Stage 2: Traffic Shifting¶

With both stacks running, you can start shifting traffic from v1alpha2 to v1 by updating the HTTPRoute to split traffic. This example shows a 50/50 split.

1. Update HTTPRoute for Traffic Splitting

kubectl apply -f - <<EOF
---
apiVersion: gateway.networking.k8s.io/v1
kind: HTTPRoute
metadata:
  name: llm-route
spec:
  parentRefs:
  - group: gateway.networking.k8s.io
    kind: Gateway
    name: inference-gateway
  rules:
  - backendRefs:
    - group: inference.networking.x-k8s.io
      kind: InferencePool
      name: vllm-llama3-8b-instruct-alpha
      weight: 50
    - group: inference.networking.k8s.io
      kind: InferencePool
      name: vllm-llama3-8b-instruct-ga
      weight: 50
---
EOF

2. Verify and Monitor

After applying the changes, monitor the performance and stability of the new v1 stack.

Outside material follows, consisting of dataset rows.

import Literature.NumberTheory.ComplexMultiplication.EllipticUnits.ImaginaryQuadraticMainConjectureCarriersOLevels
import Literature.NumberTheory.GaloisRepresentations.RelativeCorestrictionNaturality
import Literature.Algebra.Module.LocallyNilpotentPowerSeriesModule
import HarnessLib

/-!
# EXISTENCE of the pinned `𝒪`-coefficient carriers
# `H^i(𝒪_K[1/p𝔣], Λ_𝒪(χ)(1)) = lim←_{n,k} H^i(G_S(K̃_n), 𝒪 ⊗ μ_{p^k} ⊗ θ)` (`i = 0, 1, 2`) of Johnson-Leung–Kings 2011
# Def. 4.2 (94) / Cor. 5.3 with their `Λ_𝒪 = 𝒪⟦Gal(K_∞/K)⟧`-structure — part II:
# `Nonempty (JohnsonLeungKings2011.IwasawaCohomologyDataO S κ₁ κ₂ γ₁ γ₂ θ 𝔣 i)` for EVERY number field, prime,
# coefficient set, pair of `ℤ_p`-extensions, pair of group elements, character and modulus

Topic `Literature/NumberTheory/ComplexMultiplication/EllipticUnits` (grouping sub-namespace `JohnsonLeungKings2011`);
part II of the construction asked for by the review of `ImaginaryQuadraticMainConjectureCarriersO.lean` (p776397: «a
construction item should follow as for the ℤ_p twin») — part I: `ImaginaryQuadraticMainConjectureCarriersOLevels.lean`;
the `ℤ_p` twin: `ImaginaryQuadraticMainConjectureCarriersExist.lean` (cf2-p1-w5, F0a). INPUTS hand `bsd-inputs-honda-p1`
g22 (crux L `SmallImageLowerHalfBothSigns`, line `rtt_w3`, row D2-O-exist). Transparent definitions (the ambient
coefficient morphism `coeffMapHomO`, three `letI`-recipes of module structures — choices from
`LocallyNilpotent.exists_module_powerSeries₂`, whose ACTION is forced —, the submodule `compatibleFamiliesO`, the datum
`iwasawaCohomologyDataO`) and theorems; no named fact, no `instance`, no `sorry`.

THE CONSTRUCTION (Kato §8.2, JLK Def. 4.1 "`Λ_𝒪 := Λ ⊗̂_{ℤ_p} 𝒪_p`" / Def. 4.2 (94), Lang Ch. 5 §1): `H :=` the
`Λ_𝒪`-submodule `compatibleFamiliesO` of `∏_{n,k} H^i(G_S(K̃_n), 𝒪 ⊗ μ_{p^k} ⊗ θ)` (compatible with `layerCoresO`
and `layerRedO`) for the LEVELWISE `Λ_𝒪 = 𝒪⟦T₂⟧⟦T₁⟧`-structures `T_i ↦ ψ_{γ_i} = conj_{γ_i} − 1`, `c ↦ H^i(c ⊗ id)`
(`layerModuleO₂`, from the tree's `LocallyNilpotent.exists_module_powerSeries₂` on part I's commuting locally nilpotent
`𝒪`-linear `layerPsiO`), stable because the transitions are `Λ_𝒪`-LINEAR (`LocallyNilpotent.map_smul₂_of_comp_eq`: they
are `𝒪`-linear — the corestrictions by the all-degree naturality `relCor_cohomologyMap`
(`RelativeCorestrictionNaturality.lean`), the reductions by part I — and intertwine the conjugations — `relCor_conjMap`,
part I); `proj n k :=` the coordinates; (P1)–(P8) are then unfoldings (`layerModuleO_spec`, `C_X_smul`, `C_C_smul`).
NO hypothesis on `K`, `(γ₁, γ₂)`, `S`, `θ`, `𝔣`: **`iwasawaCohomologyDataOExists`**.

* §1 `coeffMapHomO`, `map_levelMapHomO_eq_cohomologyMap` (rfl bridge to the tree's `cohomologyMap`),
  `layerCoresO_layerConjO`, `layerCoresO_layerScalarO`.
* §2 `exists_layerModuleO`, `layerModuleO₁`, `layerModuleO₂`, `layerModuleO_spec`, `layerCoresO_smul`, `layerRedO_smul`.
* §3 `piLayerModuleO` (+ `_smul_apply`), `compatibleFamiliesO`, `iwasawaCohomologyDataO` (+ `_H`),
  **`nonempty_iwasawaCohomologyDataO`** (`i ≤ 2`), **`iwasawaCohomologyDataOExists`** (`i = 0, 1, 2`).
What remains for `Nonempty (TwistedIwasawaDataO …)`: the unit half — Artin coordinates (A1) and Kato's norm-compatible
elliptic units read through `t_p(χ) ⊗` Kummer theory (Z1)/(Z2) — the `𝒪`-analogue of route C's
`…TwistedKatoKummer*` / `…TwistedIwasawaDataExist` files.

## References
* [JohnsonLeungKings2011] J. reine angew. Math. 653 (2011) = arXiv:0804.2828, §4.1 Def. 4.1 (p0012:L59–60), §4.2 Def. 4.2
  (94) and the `Λ_𝒪`-module structure (p0012:L80–112); Cor. 5.3 (p0015:L1–20).
* [Kato2004Asterisque] K. Kato, Astérisque 295 (2004), §8.2 (p. 180), §12.2 (12.2.1) (p. 220).
* [Lang1990] S. Lang, *Cyclotomic Fields I and II*, Ch. 5 §1 (Thm. 1.1).
* [NeukirchSchmidtWingberg2008] I §5 Prop. 1.5.2–1.5.4 (cor natural, commutes with conjugation).
-/

noncomputable section

open scoped NumberField TensorProduct PowerSeries
open CategoryTheory Field IsDedekindDomain
open Literature.NumberTheory.GaloisRepresentations
open Literature.NumberTheory.GaloisRepresentations.DiscreteGaloisModule
open Literature.NumberTheory.EllipticCurves Literature.NumberTheory.EllipticCurves.IwasawaDual
open Literature.Algebra.Module.LocallyNilpotent

namespace Literature.NumberTheory.ComplexMultiplication.EllipticUnits.JohnsonLeungKings2011

/-! ## §1 The corestrictions: equivariance for conjugation and `𝒪`-linearity -/

section Cores

variable {K : Type} [Field K] [NumberField K] {p : ℕ} [Fact p.Prime] (S : Set (PadicAlgCl p))
  (P : Set (HeightOneSpectrum (𝓞 K))) (θ : absoluteGaloisGroup K →ₜ* (padicCoeffIntegers S)ˣ)

/-- **The coefficient map as a morphism of the AMBIENT `G_S`-module** `(𝒪 ⊗ μ_{p^k} ⊗ θ)^{N_S} → (𝒪 ⊗ μ_{p^{k'}} ⊗ θ)^{N_S}`
(the companion file's `levelMapHomO U` is its restriction to `U_S`). [cite: JohnsonLeungKings2011, Def. 4.2 (arXiv p0012:L80–95; plumbing)] -/
def coeffMapHomO {k k' : ℕ} (f : OMuCarrier K S (p ^ k) →+ OMuCarrier K S (p ^ k'))
    (hf : ∀ (σ : absoluteGaloisGroup K) (x : OMuCarrier K S (p ^ k)), f (muTwistO S θ k σ x) = muTwistO S θ k' σ (f x)) :
    (coeffGSO S P θ k).toTopRep ⟶ (coeffGSO S P θ k').toTopRep :=
  TopRep.ofHom ⟨⟨coeffMapO S P θ f hf, continuous_of_discreteTopology⟩, fun g ↦ by
    ext w
    obtain ⟨σ, rfl⟩ := QuotientGroup.mk_surjective g
    exact congrArg Subtype.val
      (Subtype.ext (hf σ (w : OMuCarrier K S (p ^ k))) :
        coeffMapO S P θ f hf ((coeffGSO S P θ k) (QuotientGroup.mk σ) w) =
          (coeffGSO S P θ k') (QuotientGroup.mk σ) (coeffMapO S P θ f hf w))⟩

omit [NumberField K] in
/-- The level maps `H^i(f)` of the companion file are the tree's `cohomologyMap` of the restricted ambient
coefficient morphism (definitional bookkeeping). [cite: JohnsonLeungKings2011, Def. 4.2 (arXiv p0012:L80–95; plumbing)] -/
theorem map_levelMapHomO_eq_cohomologyMap (U : Subgroup (absoluteGaloisGroup K)) {k k' : ℕ} (i : ℕ)
    (f : OMuCarrier K S (p ^ k) →+ OMuCarrier K S (p ^ k'))
    (hf : ∀ (σ : absoluteGaloisGroup K) (x : OMuCarrier K S (p ^ k)), f (muTwistO S θ k σ x) = muTwistO S θ k' σ (f x))
    (y : levelCohO S P θ U k i) :
    (ContinuousCohomology.map (ContinuousMonoidHom.id _) (levelMapHomO S P θ U f hf) i).hom y =
      cohomologyMap (resModHom (imGS P U) (coeffMapHomO S P θ f hf)) i y := rfl

end Cores

section LayerCores

variable {K : Type} [Field K] [NumberField K] {p : ℕ} [Fact p.Prime] (S : Set (PadicAlgCl p))
  (κ₁ κ₂ : ZpExtension K p) (γ₁ γ₂ : absoluteGaloisGroup K)
  (θ : absoluteGaloisGroup K →ₜ* (padicCoeffIntegers S)ˣ) (𝔣 : Ideal (𝓞 K))

/-- **The corestrictions intertwine the conjugation operators**: `cor_{K̃_{n+1}/K̃_n} ∘ (γ ·) = (γ ·) ∘ cor` (the tree's
`relCor_conjMap`). [cite: NeukirchSchmidtWingberg2008, I §5 Prop. 1.5.4] -/
theorem layerCoresO_layerConjO (n k i : ℕ) (γ : absoluteGaloisGroup K) (y : layerCohO S κ₁ κ₂ θ 𝔣 (n + 1) k i) :
    layerCoresO S κ₁ κ₂ θ 𝔣 n k i (layerConjO S κ₁ κ₂ θ 𝔣 (n + 1) k i γ y) =
      layerConjO S κ₁ κ₂ θ 𝔣 n k i γ (layerCoresO S κ₁ κ₂ θ 𝔣 n k i y) := by
  haveI : TotallyDisconnectedSpace (GaloisGroupUnramifiedOutside K (suppPF p 𝔣)) :=
    Literature.GroupTheory.ProfiniteSubquotients.totallyDisconnectedSpace_quotient
      (ramificationSubgroup K (suppPF p 𝔣)) (ramificationSubgroup_isClosed K _)
  haveI := normal_imGS (suppPF p 𝔣) (pairLayerSubgroup κ₁ κ₂ n)
  haveI := normal_imGS (suppPF p 𝔣) (pairLayerSubgroup κ₁ κ₂ (n + 1))
  haveI : IsClosed (imGS (suppPF p 𝔣) (pairLayerSubgroup κ₁ κ₂ n) : Set (GaloisGroupUnramifiedOutside K (suppPF p 𝔣))) :=
    isClosed_imGS' _ (isOpen_pairLayerSubgroup κ₁ κ₂ n)
  haveI : IsClosed (imGS (suppPF p 𝔣) (pairLayerSubgroup κ₁ κ₂ (n + 1)) : Set (GaloisGroupUnramifiedOutside K (suppPF p 𝔣))) :=
    isClosed_imGS' _ (isOpen_pairLayerSubgroup κ₁ κ₂ (n + 1))
  haveI : ((imGS (suppPF p 𝔣) (pairLayerSubgroup κ₁ κ₂ (n + 1))).subgroupOf
      (imGS (suppPF p 𝔣) (pairLayerSubgroup κ₁ κ₂ n))).FiniteIndex := by
    haveI := finiteIndex_imGS' (suppPF p 𝔣) (isOpen_pairLayerSubgroup κ₁ κ₂ (n + 1))
    infer_instance
  letI : Fintype (↥(imGS (suppPF p 𝔣) (pairLayerSubgroup κ₁ κ₂ n)) ⧸
      (imGS (suppPF p 𝔣) (pairLayerSubgroup κ₁ κ₂ (n + 1))).subgroupOf (imGS (suppPF p 𝔣) (pairLayerSubgroup κ₁ κ₂ n))) :=
    Fintype.ofFinite _
  exact relCor_conjMap (imGS (suppPF p 𝔣) (pairLayerSubgroup κ₁ κ₂ n)) (imGS (suppPF p 𝔣) (pairLayerSubgroup κ₁ κ₂ (n + 1)))
    (coeffGSO S (suppPF p 𝔣) θ k) (toUnramifiedQuot K (suppPF p 𝔣) γ)
    (Subgroup.map_mono (pairLayerSubgroup_antitone κ₁ κ₂ (Nat.le_succ n))) i y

Make sure the inference-gateway status PROGRAMMED is True.

Stage 3: Finalization and Cleanup¶

Once you have verified that the v1 InferencePool is stable, you can direct all traffic to it and decommission the old v1alpha2 resources.

1. Shift 100% of Traffic to the v1 InferencePool

Update the HTTPRoute to send all traffic to the v1 pool.

kubectl apply -f - <<EOF
apiVersion: gateway.networking.k8s.io/v1
kind: HTTPRoute
metadata:
  name: llm-route
spec:
  parentRefs:
  - group: gateway.networking.k8s.io
    kind: Gateway
    name: inference-gateway
  rules:
  - backendRefs:
    - group: inference.networking.k8s.io
      kind: InferencePool
      name: vllm-llama3-8b-instruct-ga
      weight: 100
EOF

2. Final Verification

Send test requests to ensure your v1 stack is handling all traffic as expected.

Inference Gateway GA Stage

You should have a PROGRAMMED gateway:

❯ kubectl get gateway -o wide
NAME                  CLASS                                ADDRESS         PROGRAMMED   AGE
inference-gateway   inference-gateway   <IP_ADDRESS>    True         10m

Curl the endpoint and verify a 200 response code:

IP=$(kubectl get gateway/inference-gateway -o jsonpath='{.status.addresses[0].value}')
PORT=80

curl -i ${IP}:${PORT}/v1/completions -H 'Content-Type: application/json' -d '{
"model": "<your_model>",
"prompt": "<your_prompt>",
"max_tokens": 100,
"temperature": 0
}'

3. Clean Up v1alpha2 Resources

After confirming the v1 stack is fully operational, safely remove the old v1alpha2 resources.